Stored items
◇ ◇ ◇
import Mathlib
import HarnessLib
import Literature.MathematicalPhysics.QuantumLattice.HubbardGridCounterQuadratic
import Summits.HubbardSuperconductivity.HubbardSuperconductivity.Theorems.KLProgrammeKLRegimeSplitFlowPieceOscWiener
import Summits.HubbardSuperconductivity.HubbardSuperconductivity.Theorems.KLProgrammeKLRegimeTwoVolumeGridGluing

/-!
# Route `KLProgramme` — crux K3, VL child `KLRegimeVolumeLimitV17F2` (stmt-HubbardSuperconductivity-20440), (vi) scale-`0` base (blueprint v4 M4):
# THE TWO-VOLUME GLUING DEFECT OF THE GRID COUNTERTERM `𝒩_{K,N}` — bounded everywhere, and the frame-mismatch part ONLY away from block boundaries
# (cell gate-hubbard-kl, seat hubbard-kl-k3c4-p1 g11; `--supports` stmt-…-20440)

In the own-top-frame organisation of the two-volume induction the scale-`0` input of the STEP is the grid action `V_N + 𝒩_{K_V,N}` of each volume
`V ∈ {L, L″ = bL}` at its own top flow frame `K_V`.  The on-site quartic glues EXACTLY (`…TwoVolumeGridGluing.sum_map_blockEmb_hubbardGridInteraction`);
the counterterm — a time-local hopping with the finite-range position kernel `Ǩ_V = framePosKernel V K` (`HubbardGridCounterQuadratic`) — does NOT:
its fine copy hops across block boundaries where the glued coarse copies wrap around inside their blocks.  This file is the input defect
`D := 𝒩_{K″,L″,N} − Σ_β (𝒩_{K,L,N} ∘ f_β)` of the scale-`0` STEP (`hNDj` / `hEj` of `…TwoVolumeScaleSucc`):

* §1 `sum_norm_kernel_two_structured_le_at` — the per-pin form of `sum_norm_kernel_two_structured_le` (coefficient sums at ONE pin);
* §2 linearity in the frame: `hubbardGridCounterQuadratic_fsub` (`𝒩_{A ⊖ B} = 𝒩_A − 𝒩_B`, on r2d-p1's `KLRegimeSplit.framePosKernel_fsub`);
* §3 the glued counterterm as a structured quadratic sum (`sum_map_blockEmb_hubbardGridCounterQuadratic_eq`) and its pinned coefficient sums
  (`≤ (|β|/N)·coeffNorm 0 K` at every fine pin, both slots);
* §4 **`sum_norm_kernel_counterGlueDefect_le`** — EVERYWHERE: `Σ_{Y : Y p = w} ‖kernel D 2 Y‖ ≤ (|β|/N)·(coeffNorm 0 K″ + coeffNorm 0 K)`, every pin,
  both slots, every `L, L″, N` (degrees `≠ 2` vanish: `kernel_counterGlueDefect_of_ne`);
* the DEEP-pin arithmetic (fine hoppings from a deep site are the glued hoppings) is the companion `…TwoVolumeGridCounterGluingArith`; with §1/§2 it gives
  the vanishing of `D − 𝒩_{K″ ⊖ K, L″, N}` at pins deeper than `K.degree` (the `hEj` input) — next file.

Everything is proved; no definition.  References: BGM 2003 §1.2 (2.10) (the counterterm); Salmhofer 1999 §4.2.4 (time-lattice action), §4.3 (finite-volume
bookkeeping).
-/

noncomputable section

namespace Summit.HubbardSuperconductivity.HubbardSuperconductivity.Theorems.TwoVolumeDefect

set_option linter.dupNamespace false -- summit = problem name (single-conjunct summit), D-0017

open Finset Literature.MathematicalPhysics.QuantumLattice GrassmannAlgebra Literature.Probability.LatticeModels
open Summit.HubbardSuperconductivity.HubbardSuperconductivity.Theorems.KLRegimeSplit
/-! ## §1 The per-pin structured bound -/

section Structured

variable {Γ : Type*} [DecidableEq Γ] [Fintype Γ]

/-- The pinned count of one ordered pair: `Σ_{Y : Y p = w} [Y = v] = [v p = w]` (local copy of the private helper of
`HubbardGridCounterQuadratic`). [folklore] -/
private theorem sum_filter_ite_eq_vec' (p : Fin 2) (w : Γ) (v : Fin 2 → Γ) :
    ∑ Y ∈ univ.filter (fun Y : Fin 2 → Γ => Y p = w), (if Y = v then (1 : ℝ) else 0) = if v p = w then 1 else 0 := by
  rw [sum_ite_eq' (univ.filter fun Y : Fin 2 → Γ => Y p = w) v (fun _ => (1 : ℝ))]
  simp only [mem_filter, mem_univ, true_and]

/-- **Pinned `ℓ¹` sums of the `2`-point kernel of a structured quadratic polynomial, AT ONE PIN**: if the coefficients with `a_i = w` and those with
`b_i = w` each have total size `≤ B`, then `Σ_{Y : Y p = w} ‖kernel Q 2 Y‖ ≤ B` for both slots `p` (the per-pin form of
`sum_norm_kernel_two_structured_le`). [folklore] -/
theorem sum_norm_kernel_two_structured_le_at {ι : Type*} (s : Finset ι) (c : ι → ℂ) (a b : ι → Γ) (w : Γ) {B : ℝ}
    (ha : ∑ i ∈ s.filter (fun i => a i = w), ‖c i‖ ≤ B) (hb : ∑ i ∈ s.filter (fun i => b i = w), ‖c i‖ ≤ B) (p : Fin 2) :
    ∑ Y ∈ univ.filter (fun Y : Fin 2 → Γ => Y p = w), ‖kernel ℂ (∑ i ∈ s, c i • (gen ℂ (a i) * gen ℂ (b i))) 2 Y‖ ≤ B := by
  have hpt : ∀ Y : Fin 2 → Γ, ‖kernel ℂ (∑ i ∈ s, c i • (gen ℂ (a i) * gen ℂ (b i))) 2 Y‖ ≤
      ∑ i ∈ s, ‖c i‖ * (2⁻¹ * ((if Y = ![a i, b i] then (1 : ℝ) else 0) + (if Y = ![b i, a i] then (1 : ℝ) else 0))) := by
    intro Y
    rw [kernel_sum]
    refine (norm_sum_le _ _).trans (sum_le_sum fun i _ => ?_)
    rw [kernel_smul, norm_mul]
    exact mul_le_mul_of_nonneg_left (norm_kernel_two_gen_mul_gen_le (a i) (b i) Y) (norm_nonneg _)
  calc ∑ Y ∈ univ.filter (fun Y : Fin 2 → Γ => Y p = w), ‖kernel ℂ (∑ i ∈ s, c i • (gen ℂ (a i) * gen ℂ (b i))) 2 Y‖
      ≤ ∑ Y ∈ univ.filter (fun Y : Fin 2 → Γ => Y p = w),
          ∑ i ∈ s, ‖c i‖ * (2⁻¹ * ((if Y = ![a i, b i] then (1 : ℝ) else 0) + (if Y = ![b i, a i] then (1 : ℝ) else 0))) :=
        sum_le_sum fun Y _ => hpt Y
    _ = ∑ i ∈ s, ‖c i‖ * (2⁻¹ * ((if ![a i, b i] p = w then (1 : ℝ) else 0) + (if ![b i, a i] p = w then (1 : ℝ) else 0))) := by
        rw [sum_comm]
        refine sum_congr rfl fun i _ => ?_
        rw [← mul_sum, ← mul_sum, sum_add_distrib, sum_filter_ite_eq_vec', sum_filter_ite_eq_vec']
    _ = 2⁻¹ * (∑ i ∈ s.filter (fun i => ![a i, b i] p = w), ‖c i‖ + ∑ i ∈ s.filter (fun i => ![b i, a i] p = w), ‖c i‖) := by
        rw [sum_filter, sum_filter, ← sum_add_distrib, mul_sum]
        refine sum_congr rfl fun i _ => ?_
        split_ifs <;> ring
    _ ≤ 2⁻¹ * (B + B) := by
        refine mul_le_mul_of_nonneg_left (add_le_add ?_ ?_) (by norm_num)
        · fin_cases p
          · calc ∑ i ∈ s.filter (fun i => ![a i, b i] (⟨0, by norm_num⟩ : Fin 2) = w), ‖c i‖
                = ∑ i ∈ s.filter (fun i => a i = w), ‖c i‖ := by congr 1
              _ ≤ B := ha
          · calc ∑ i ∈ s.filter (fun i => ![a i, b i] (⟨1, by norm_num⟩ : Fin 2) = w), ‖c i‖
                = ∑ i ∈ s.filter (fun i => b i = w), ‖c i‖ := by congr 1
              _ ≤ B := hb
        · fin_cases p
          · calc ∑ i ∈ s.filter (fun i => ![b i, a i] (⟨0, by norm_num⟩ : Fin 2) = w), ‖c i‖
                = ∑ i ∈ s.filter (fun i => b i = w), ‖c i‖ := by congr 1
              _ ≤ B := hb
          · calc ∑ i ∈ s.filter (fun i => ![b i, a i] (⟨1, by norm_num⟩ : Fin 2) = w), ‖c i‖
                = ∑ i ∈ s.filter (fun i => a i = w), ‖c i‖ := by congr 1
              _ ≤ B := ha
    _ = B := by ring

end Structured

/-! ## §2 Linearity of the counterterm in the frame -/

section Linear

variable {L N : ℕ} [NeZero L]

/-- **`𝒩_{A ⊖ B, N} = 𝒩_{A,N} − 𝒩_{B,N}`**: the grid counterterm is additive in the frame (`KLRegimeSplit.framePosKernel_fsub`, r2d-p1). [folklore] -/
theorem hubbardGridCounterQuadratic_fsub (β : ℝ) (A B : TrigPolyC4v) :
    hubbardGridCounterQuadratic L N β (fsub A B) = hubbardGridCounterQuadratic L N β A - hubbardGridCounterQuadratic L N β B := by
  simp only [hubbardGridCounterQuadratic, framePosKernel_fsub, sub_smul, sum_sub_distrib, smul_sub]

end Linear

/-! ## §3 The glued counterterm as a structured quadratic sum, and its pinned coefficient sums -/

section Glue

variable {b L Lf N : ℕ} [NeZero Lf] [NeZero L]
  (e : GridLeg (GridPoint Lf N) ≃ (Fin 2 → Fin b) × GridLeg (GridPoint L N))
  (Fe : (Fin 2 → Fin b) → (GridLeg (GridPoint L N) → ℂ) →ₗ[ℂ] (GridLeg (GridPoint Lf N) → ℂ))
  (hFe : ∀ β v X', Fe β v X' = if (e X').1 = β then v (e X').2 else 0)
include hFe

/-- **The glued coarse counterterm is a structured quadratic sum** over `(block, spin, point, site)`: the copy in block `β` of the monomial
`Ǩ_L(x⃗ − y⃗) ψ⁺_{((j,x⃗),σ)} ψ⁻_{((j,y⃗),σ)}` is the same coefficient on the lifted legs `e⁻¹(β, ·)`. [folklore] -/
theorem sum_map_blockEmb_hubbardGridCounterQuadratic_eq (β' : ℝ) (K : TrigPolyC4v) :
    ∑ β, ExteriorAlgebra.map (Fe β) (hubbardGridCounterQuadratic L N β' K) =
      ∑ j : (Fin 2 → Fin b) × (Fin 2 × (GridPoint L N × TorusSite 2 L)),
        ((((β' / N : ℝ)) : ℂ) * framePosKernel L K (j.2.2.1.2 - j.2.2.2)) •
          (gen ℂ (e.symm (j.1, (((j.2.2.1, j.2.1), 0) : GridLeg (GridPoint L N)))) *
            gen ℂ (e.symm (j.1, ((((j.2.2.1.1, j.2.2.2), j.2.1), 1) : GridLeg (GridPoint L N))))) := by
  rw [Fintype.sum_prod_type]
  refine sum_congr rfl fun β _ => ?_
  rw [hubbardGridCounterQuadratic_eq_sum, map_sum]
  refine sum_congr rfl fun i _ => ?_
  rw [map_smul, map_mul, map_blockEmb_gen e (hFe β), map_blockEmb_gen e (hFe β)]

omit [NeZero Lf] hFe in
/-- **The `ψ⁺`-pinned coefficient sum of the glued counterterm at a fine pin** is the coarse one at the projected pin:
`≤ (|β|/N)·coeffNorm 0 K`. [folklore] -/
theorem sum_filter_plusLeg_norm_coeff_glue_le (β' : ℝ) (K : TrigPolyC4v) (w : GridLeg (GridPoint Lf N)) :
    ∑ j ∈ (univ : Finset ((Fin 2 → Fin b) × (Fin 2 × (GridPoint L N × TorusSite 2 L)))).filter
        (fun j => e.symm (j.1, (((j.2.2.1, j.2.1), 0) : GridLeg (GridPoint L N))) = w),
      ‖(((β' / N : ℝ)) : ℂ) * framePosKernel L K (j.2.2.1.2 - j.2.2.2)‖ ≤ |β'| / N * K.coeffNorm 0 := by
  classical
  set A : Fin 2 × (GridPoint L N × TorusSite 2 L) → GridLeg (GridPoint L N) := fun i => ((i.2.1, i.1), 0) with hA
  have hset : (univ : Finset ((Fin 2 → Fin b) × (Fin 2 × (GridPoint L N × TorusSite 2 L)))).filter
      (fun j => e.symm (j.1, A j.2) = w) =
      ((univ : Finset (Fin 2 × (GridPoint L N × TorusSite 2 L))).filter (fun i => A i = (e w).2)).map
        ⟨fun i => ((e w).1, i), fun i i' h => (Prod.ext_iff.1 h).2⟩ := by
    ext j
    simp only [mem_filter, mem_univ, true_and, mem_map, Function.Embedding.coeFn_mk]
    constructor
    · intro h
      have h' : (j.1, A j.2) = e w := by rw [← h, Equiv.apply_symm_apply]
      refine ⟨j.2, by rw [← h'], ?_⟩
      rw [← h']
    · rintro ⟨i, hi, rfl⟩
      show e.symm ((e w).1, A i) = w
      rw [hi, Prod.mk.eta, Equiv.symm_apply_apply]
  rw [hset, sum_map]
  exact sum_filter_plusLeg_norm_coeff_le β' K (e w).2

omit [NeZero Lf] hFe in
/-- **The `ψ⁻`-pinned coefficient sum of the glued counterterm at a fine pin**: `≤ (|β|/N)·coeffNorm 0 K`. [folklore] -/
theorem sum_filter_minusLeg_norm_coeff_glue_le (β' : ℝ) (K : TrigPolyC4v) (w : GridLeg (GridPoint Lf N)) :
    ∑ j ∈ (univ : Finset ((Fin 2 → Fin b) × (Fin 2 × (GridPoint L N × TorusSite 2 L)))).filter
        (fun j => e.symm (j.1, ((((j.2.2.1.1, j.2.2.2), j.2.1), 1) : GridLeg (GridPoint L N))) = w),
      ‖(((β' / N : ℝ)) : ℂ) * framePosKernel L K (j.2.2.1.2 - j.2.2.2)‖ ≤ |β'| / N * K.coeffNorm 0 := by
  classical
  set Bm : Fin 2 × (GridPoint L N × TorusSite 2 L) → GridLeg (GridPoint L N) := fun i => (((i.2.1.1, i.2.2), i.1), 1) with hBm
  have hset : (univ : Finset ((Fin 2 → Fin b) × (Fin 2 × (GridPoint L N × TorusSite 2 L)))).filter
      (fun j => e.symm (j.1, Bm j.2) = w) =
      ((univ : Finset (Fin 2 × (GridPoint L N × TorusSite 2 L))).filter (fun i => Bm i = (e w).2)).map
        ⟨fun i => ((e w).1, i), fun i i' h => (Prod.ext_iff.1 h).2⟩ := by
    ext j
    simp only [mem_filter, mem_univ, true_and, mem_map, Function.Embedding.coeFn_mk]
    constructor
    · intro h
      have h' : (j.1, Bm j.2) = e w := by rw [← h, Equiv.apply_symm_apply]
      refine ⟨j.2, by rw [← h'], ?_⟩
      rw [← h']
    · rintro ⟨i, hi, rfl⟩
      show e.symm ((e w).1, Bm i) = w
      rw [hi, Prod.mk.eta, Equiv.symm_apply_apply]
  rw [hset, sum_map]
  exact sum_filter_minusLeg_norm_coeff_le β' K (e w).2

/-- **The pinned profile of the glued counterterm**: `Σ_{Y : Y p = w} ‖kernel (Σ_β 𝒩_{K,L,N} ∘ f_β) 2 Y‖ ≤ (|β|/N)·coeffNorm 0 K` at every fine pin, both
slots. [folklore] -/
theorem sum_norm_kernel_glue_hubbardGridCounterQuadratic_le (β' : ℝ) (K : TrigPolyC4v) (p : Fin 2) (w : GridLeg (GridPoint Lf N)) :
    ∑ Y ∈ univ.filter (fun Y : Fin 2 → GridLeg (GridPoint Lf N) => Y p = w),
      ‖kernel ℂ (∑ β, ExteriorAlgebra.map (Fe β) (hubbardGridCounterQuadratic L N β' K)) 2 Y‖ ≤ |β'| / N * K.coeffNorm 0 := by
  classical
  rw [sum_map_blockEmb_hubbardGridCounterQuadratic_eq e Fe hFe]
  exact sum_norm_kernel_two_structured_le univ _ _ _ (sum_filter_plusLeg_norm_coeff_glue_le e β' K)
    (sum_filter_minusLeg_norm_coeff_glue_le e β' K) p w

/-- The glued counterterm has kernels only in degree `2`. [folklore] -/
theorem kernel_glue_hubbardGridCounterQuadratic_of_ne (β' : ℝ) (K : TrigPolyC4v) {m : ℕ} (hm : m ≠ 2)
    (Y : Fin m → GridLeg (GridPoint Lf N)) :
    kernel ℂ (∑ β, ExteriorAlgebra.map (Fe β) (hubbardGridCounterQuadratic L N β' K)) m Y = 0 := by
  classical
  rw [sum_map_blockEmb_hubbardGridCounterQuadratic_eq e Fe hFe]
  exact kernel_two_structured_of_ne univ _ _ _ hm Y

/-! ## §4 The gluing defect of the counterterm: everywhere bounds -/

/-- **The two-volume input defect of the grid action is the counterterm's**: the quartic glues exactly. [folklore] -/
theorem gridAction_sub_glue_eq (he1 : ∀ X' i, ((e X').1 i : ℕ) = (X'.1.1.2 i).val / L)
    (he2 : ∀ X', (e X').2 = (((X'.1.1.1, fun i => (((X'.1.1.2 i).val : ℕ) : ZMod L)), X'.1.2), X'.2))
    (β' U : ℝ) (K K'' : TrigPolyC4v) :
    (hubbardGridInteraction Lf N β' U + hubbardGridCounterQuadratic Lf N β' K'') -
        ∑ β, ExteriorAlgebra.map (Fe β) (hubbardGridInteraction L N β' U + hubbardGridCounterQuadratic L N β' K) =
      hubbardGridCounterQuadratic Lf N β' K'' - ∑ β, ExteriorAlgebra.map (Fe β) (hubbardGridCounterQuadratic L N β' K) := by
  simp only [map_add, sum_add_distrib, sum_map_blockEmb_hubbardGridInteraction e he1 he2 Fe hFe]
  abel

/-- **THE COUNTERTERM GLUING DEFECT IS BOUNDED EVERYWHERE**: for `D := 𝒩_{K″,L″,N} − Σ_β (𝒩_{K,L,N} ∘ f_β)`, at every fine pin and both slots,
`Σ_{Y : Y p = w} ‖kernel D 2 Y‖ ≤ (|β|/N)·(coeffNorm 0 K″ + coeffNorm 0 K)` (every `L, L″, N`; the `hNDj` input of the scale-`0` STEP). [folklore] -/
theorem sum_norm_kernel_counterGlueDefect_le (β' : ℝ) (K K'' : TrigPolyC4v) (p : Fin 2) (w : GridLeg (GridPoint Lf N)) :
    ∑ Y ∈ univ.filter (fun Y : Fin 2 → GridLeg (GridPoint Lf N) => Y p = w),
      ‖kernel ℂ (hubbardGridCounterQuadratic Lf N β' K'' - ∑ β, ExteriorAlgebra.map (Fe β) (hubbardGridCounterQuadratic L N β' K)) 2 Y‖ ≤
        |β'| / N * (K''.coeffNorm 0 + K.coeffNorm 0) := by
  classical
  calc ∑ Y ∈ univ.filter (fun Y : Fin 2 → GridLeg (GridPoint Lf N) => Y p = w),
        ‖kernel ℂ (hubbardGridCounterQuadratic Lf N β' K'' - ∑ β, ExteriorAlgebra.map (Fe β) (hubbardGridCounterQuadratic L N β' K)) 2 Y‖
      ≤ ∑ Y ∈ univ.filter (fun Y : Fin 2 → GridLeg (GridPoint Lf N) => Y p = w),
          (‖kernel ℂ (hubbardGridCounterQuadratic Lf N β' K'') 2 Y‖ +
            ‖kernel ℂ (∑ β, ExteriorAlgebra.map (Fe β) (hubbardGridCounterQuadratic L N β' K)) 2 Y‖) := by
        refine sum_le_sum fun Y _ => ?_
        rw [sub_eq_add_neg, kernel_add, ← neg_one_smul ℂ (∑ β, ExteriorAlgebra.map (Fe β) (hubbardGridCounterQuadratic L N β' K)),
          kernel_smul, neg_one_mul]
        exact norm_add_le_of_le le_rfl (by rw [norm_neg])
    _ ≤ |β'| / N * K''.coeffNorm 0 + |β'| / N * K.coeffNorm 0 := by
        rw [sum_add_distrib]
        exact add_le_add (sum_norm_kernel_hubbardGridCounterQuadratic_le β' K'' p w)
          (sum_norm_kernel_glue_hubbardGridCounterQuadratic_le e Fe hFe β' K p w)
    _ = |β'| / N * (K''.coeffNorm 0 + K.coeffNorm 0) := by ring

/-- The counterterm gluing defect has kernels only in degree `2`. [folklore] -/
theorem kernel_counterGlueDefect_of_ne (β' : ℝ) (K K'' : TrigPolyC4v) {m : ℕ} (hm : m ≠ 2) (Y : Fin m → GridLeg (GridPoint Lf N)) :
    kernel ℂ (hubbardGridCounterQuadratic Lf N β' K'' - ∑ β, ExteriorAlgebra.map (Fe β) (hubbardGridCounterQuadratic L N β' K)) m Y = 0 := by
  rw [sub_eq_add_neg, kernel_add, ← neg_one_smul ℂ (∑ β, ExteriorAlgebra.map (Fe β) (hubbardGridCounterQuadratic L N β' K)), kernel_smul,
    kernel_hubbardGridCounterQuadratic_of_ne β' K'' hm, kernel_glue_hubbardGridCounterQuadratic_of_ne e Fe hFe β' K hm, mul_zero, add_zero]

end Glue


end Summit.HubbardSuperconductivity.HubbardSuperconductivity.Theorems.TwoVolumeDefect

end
◇ ◇ ◇
What the task requires |
Reproduce exactly the line that contains "theorem kernel_counterGlueDefect_of_ne (β'" together with each line after it to the end of the entries; include no other lines.

Task answer |
theorem kernel_counterGlueDefect_of_ne (β' : ℝ) (K K'' : TrigPolyC4v) {m : ℕ} (hm : m ≠ 2) (Y : Fin m → GridLeg (GridPoint Lf N)) :
    kernel ℂ (hubbardGridCounterQuadratic Lf N β' K'' - ∑ β, ExteriorAlgebra.map (Fe β) (hubbardGridCounterQuadratic L N β' K)) m Y = 0 := by
  rw [sub_eq_add_neg, kernel_add, ← neg_one_smul ℂ (∑ β, ExteriorAlgebra.map (Fe β) (hubbardGridCounterQuadratic L N β' K)), kernel_smul,
    kernel_hubbardGridCounterQuadratic_of_ne β' K'' hm, kernel_glue_hubbardGridCounterQuadratic_of_ne e Fe hFe β' K hm, mul_zero, add_zero]

end Glue


end Summit.HubbardSuperconductivity.HubbardSuperconductivity.Theorems.TwoVolumeDefect

end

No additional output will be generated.